Wenn es einen heiligen Gral in der Pädagogik gibt, dann ist es mit Sicherheit die ‚intrinsische Motivation‘.
Sie wird in einigen Pädagogiken als die Grundbedingung für nachhaltiges
Lernen gehandelt und steht deshalb oft im Mittelpunkt pädagogischer, didaktischer oder erziehungswissenschaftlicher Abhandlungen über das Lernen.
Florian hat mit seinem letzten Blogartikel ein großes Fass aufgemacht und eine in meinen Augen sehr spannende These aufgestellt:
Er versteht die intrinsische Motivation und damit weitergedacht den nachhaltigen Lernprozess als ein Feuer, welches durch die Lehrperson zunächst entzündet und dann immer wieder ‚am Laufen‘ gehalten werden muss. Ein sehr interessantes Bild, das die Lehrperson als Wächter*in über das ‚innere Feuer‘ der zu Erziehenden zeichnet.
Tatsächlich deckt sich dieses Bild im Großen und Ganzen mit dem Selbstverständnis vieler Lernbegleiter*innen, mit denen ich mich bislang ausgetauscht habe. Viele nehmen gerne eine aktive Rolle ein, indem sie Impulse anbieten (sie entzünden das Feuer) und darauf basierend strukturierte Lernarrangements für interessierte Kinder austüfteln und bereitstellen (sie legen immer wieder Holz nach).
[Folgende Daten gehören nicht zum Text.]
/-!
# Miller's criterion: regularity while the strain stays close to an eigenfunction of the Laplacian
# (`inf_ρ ‖−ρΔS − S‖_{L^q} ∈ L^p_t`, `2/p + 3/q = 2`), classical solutions on `T³`

Analysis/FluidPDE proof file (theorems only: no definitions, no named facts).
Search for candidate a priori estimates; no regularity claim.

E. Miller, *On the interaction of strain and vorticity for solutions of the Navier–Stokes
equation*, Pure Appl. Anal. 8 (2026) 247–270 = arXiv:2407.02691:

* **Theorem 1.12 (= Thm 6.1).** "Suppose `u ∈ C([0,T_max);Ḣ¹_{df})` is a mild solution to the
  Navier–Stokes equation, and suppose `2/p + 3/q = 2`, `3/2 < q ≤ +∞`. Then for all
  `0 < t < T_max`, `‖ω(·,t)‖²_{L²} < ‖ω⁰‖²_{L²} exp(C_q ∫₀ᵗ inf_{ρ∈ℝ} ‖−ρΔS − S‖^p_{L^q} dτ)`,
  where `C_q > 0` depends only on `q`. In particular, if `T_max < +∞`, then
  `∫₀^{T_max} inf_{ρ∈ℝ} ‖−ρΔS − S‖^p_{L^q} dt = +∞`."
* **Theorem 1.13 (= Thm 6.6), the endpoint `q = 3/2`.** "… that blows up in finite time
  `T_max < +∞`. Then `limsup_{t→T_max} inf_{ρ∈ℝ} ‖−ρΔS − S‖_{L^{3/2}} ≥ (1/3)(2/π)^{4/3}`."

Printed proof (§6): the enstrophy balance `d/dt ½‖ω‖²₂ = −‖ω‖²_{Ḣ¹} + ⟨S, ω⊗ω⟩` and the
orthogonality `⟨−ΔS, ω⊗ω⟩ = 0` (Thm 1.3; tree: `TorusStrainVorticityOrthogonality`) give, for EVERY
`ρ ∈ ℝ`, `d/dt ½‖ω‖² = −‖ω‖²_{Ḣ¹} − ⟨−ρΔS − S, ω⊗ω⟩ ≤ −‖ω‖²_{Ḣ¹} + ‖−ρΔS − S‖_{L^q}‖ω‖²_{L^{2r}}`
(`1/q + 1/r = 1`); `q = ∞`: Grönwall directly; `3/2 < q < ∞`: interpolate `‖ω‖_{L^{2r}}` between
`L²` and `L⁶`, Sobolev, Young with exponents `p` and `b`; `q = 3/2`: Hölder `(3/2, 6, 6)` and the
Sobolev bound `‖ω‖²_{L⁶} ≤ 3(π/2)^{4/3}‖ω‖²_{Ḣ¹}` as printed in the proof of Thm 6.6, so that
`d/dt‖ω‖² < 0` as soon as `3(π/2)^{4/3} inf_ρ‖−ρΔS − S‖_{3/2} < 1`. DISCLOSURE (referee R92,
finding F92.2): the constant `3(π/2)^{4/3} ≈ 5.48` used in that printed step is the RECIPROCAL of
the sharp Talenti/Lieb value `C₁² = (1/3)(2/π)^{4/3} ≈ 0.18` of the paper's own Theorem 2.6
(`‖f‖_{L⁶} ≤ 3^{−1/2}(2/π)^{2/3}‖f‖_{Ḣ¹}`), hence a valid but non-sharp Sobolev bound; the printed
threshold `(1/3)(2/π)^{4/3}` of Theorem 1.13 is therefore correct but not optimal (the sharp
constant would give `3(π/2)^{4/3}`). The torus statements below are `∃ c > 0` and are unaffected.

Here, on the unit torus `T^d`, `card d = 3`, for CLASSICAL solutions of the unforced system
(`Torus.IsClassicalNSSolutionOn … ν 0 u p`), in the house form of the census's other criteria
(`TorusNSMillerCriterion`, `MillerMiddleEigenvalueTorus`): the shift `ρ` is a free real parameter
(time-dependent `ρ(t)` allowed, no regularity needed — the infimum over `ρ` is realised by
quantifying over all `ρ`), and the `L^q` norm of the matrix field `−ρΔS − S` is placed on a
continuous pointwise majorant `Λ(x) ≥ |S(x) + ρΔS(x)|_F` (Frobenius norm of
`Sₐᵦ + ρ(ΔS)ₐᵦ`, `Sₐᵦ = ½((∂ᵦv)ₐ + (∂ₐv)ᵦ)`, `(ΔS)ₐᵦ = ½((∂ₐΔv)ᵦ + (∂ᵦΔv)ₐ)`; e.g.
`Λ = |S + ρΔS|_F` itself, which is continuous):

* `Torus.IsClassicalNSSolutionOn.enstrophyRate_le_of_shiftedStrain_sup` — `q = ∞`, rate form:
  `|S + ρΔS|_F ≤ Λ` on `T³` at time `t` ⇒ every one-sided derivative `R` of `ℰ = ½‖∇u‖₂²`
  satisfies `R ≤ −ν‖Δu‖₂² + 2Λℰ` (`∫|ω|² = 2ℰ`);
* `torusEnstrophy_le_mul_exp_integral_shiftedStrainBound` — `q = ∞`, Grönwall form (1.35):
  `ℰ(u t) ≤ ℰ(u a) exp(2∫ₐᵗ Λ)` (`ν ≥ 0`, Euler included);
* `Torus.exists_enstrophyFlux_le_of_shiftedStrain_Lq_le` — `3/2 < q < ∞`, the flux bound:
  `∃ K ≥ 0`, `(∫Λ^q)^{1/q} ≤ N ⇒ −ν‖Δv‖₂² + ∫⟪(v·∇)v, Δv⟫ ≤ K N^{2q/(2q−3)}‖∇v‖₂²`
  (`p = 2q/(2q−3)`);
* `Torus.classicalNS_continuation_of_shiftedStrain_Lq_rpow_integral_le` — `3/2 < q < ∞`,
  continuation form: `∫₀ᵗ N^p ≤ I` on `[0, T)` ⇒ the classical solution continues past `T`;
  `Torus.classicalNS_continuation_of_shiftedStrain_integral_le` — the same at `q = ∞`;
* `Torus.exists_enstrophyFlux_nonpos_of_shiftedStrain_L32_small` and
  `Torus.classicalNS_continuation_of_shiftedStrain_L32_small` — the endpoint `q = 3/2`
  (Thm 1.13) with the torus constant: `∃ c > 0` (from the `T³` Sobolev constant of
  `Torus.exists_integral_gradSq_cube_le_laplacianSq_cube`) such that
  `(∫Λ^{3/2})^{2/3} ≤ c·ν ⇒` the enstrophy flux is `≤ 0`, hence continuation.
  TODO(general form): the printed threshold `(1/3)(2/π)^{4/3}` (at `ν = 1`; numerically the
  sharp `ℝ³` Sobolev constant `C₁²`, obtained in print from the non-sharp bound
  `‖ω‖₆² ≤ 3(π/2)^{4/3}‖ω‖²_{Ḣ¹}`, see the DISCLOSURE above) and any explicit unit-torus constant
  are not computed here;
* `Torus.iInf_integral_sum_shiftedStrain_sq_eq` — **Proposition 6.2** ("`inf_ρ ‖−ρΔS − S‖²₂ =
  (1 − ‖S‖⁴_{Ḣ¹}/(‖S‖²₂‖−ΔS‖²₂))‖S‖²₂`") on `T^d` (any `d`) in the ladder variables of
  Doering–Gibbon: `⨅ ρ, ∫∑ₐᵦ(Sₐᵦ + ρ(ΔS)ₐᵦ)² = ½(H₁ − H₂²/H₃)`, `H₁ = ‖∇v‖₂²`, `H₂ = ‖Δv‖₂²`,
  `H₃ = ‖∇Δv‖₂²` (torus strain isometries `‖S‖²₂ = ½H₁`, `⟨S, ΔS⟩ = −½H₂`, `‖ΔS‖²₂ = ½H₃`:
  `StrainAlmostEigen.integral_sum_shiftedStrain_sq_eq`, `…integral_sum_strain_mul_laplacianStrain_eq`,
  `…integral_sum_laplacianStrain_sq_eq`); the defect `H₁ − H₂²/H₃ ≥ 0` is the ladder
  interpolation `H₂² ≤ H₁H₃` (`Torus.sq_integral_norm_sq_laplacian_le`);
* `Torus.exists_enstrophyFlux_le_of_ladderDefect` — **Corollary 6.3** at `q = 2` (`p = 4`) as a
  flux bound: `∃ K ≥ 0`, `−ν‖Δv‖₂² + ∫⟪(v·∇)v, Δv⟫ ≤ K (½(H₁ − H₂²/H₃))² ‖∇v‖₂²` for every smooth
  divergence-free `v` on `T³` (optimal shift `ρ₀ = H₂/H₃`, exact majorant `Λ = |S + ρ₀ΔS|_F`).

Scope (faithfulness): classical solutions with mean-zero slices on the unit torus (the printed
setting is mild `Ḣ¹` solutions on `ℝ³`); Frobenius matrix norm; the `L^p_t` hypothesis is placed on
a time-continuous majorant `N(t) ≥ ‖Λ(t)‖_{L^q}` with bounded primitive of `N^p`, exactly as in
`TorusNSMillerCriterion`. Nothing about regularity of Navier–Stokes follows beyond the printed
criterion; these are conditional continuation statements.

These serve the functional-mining cell (pub-nsfunc): CRITERIA row A20 (a new admissible
right-hand side `inf_ρ ‖S + ρΔS‖_{L^q}^p`, `2/p + 3/q = 2`, for census rows of enstrophy type) and the
dictionary's strain family ES (the defect from a Laplacian eigenfield as a depletion diagnostic).

## Mathlib / tree search

Tree (used): `StrainVorticityOrthogonality.integral_inner_convect_laplacian_eq_integral_shifted`
(this seat, Miller Thm 1.3), `torusVorticitySqAt_eq_sum_sq_of_equiv`,
`integral_torusVorticitySqAt_eq_two_mul_torusEnstrophy`, `torusVorticitySqAt_le_two_mul_sum_norm_sq`,
`Torus.IsClassicalNSSolutionOn.hasDerivWithinAt_half_gradNormSq`,
`le_mul_exp_integral_of_hasDerivWithinAt_le_mul`, `Torus.integral_rpow_le_interpolate_two_six'`,
`Torus.exists_integral_gradSq_cube_le_laplacianSq_cube`, `Torus.classicalNS_continuation_of_enstrophyFlux_le`,
`integral_strainNormSq_eq_torusEnstrophy`, `Torus.sq_integral_norm_sq_laplacian_le` (`TorusPalinstrophyLadder`);
Mathlib `Real.sum_mul_le_sqrt_mul_sqrt`, `integral_mul_le_Lp_mul_Lq_of_nonneg`,
`Real.geom_mean_le_arith_mean2_weighted`. Searched: `shiftedStrain|AlmostEigen|rho.*laplacian.*strain`
— nothing in the tree.

## References

* [Miller2026StrainVorticity] E. Miller, Pure Appl. Anal. 8 (2026), no. 1, 247–270,
  doi:10.2140/paa.2026.8.247 = arXiv:2407.02691; Thm 1.12 / Thm 6.1 and Thm 1.13 / Thm 6.6 with
  proofs, Prop 6.2 / Cor 6.3 (held text paper:arxiv-2407.02691, chunks 6 and 15–19).
* [Miller2019] E. Miller, Arch. Ration. Mech. Anal. 235 (2020) 99–139 (the house pattern:
  `TorusNSMillerCriterion`).
* [RobinsonRodrigoSadowskiCUP2016] Lemma 6.11 (continuation), Lemma 8.16 (interpolation).
-/

noncomputable section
Wenn aber viele Lernbegleiter*innen im freien Schulalltag eine aktive Rolle einnehmen und nicht nur passiv in der Ecke stehen und beobachten, drängt sich an dieser Stelle die folgende Frage auf: Wie wird diese Rolle im Alltag ausgefüllt?
Aus meiner Sicht lässt sich die aktive Lernbegleiter-Rolle kaum sinnvoll umsetzen. Vielmehr stößt diese Rolle an bestimmte Grenzen, die ich im Folgenden kurz skizzieren möchte.
Erziehung zur Mündigkeit
Erziehung (und davon abgeleitet auch die Bildung) findet nur dann statt, wenn alles Handeln des Erziehers/der Erzieherin darauf abzielt, den zu Erziehenden zu einem mündigen Mitglied unserer Gesellschaft werden zu lassen. Mündigkeit ist wiederum eng mit Eigenständigkeit und Eigenverantwortung verknüpft. Ziel jedes Erziehungs- und Bildungsprozesses muss also sein, es dem zu Erziehenden bzw. zu Bildenden zu ermöglichen, Verantwortung für sich und seinen Lernprozess zu übernehmen.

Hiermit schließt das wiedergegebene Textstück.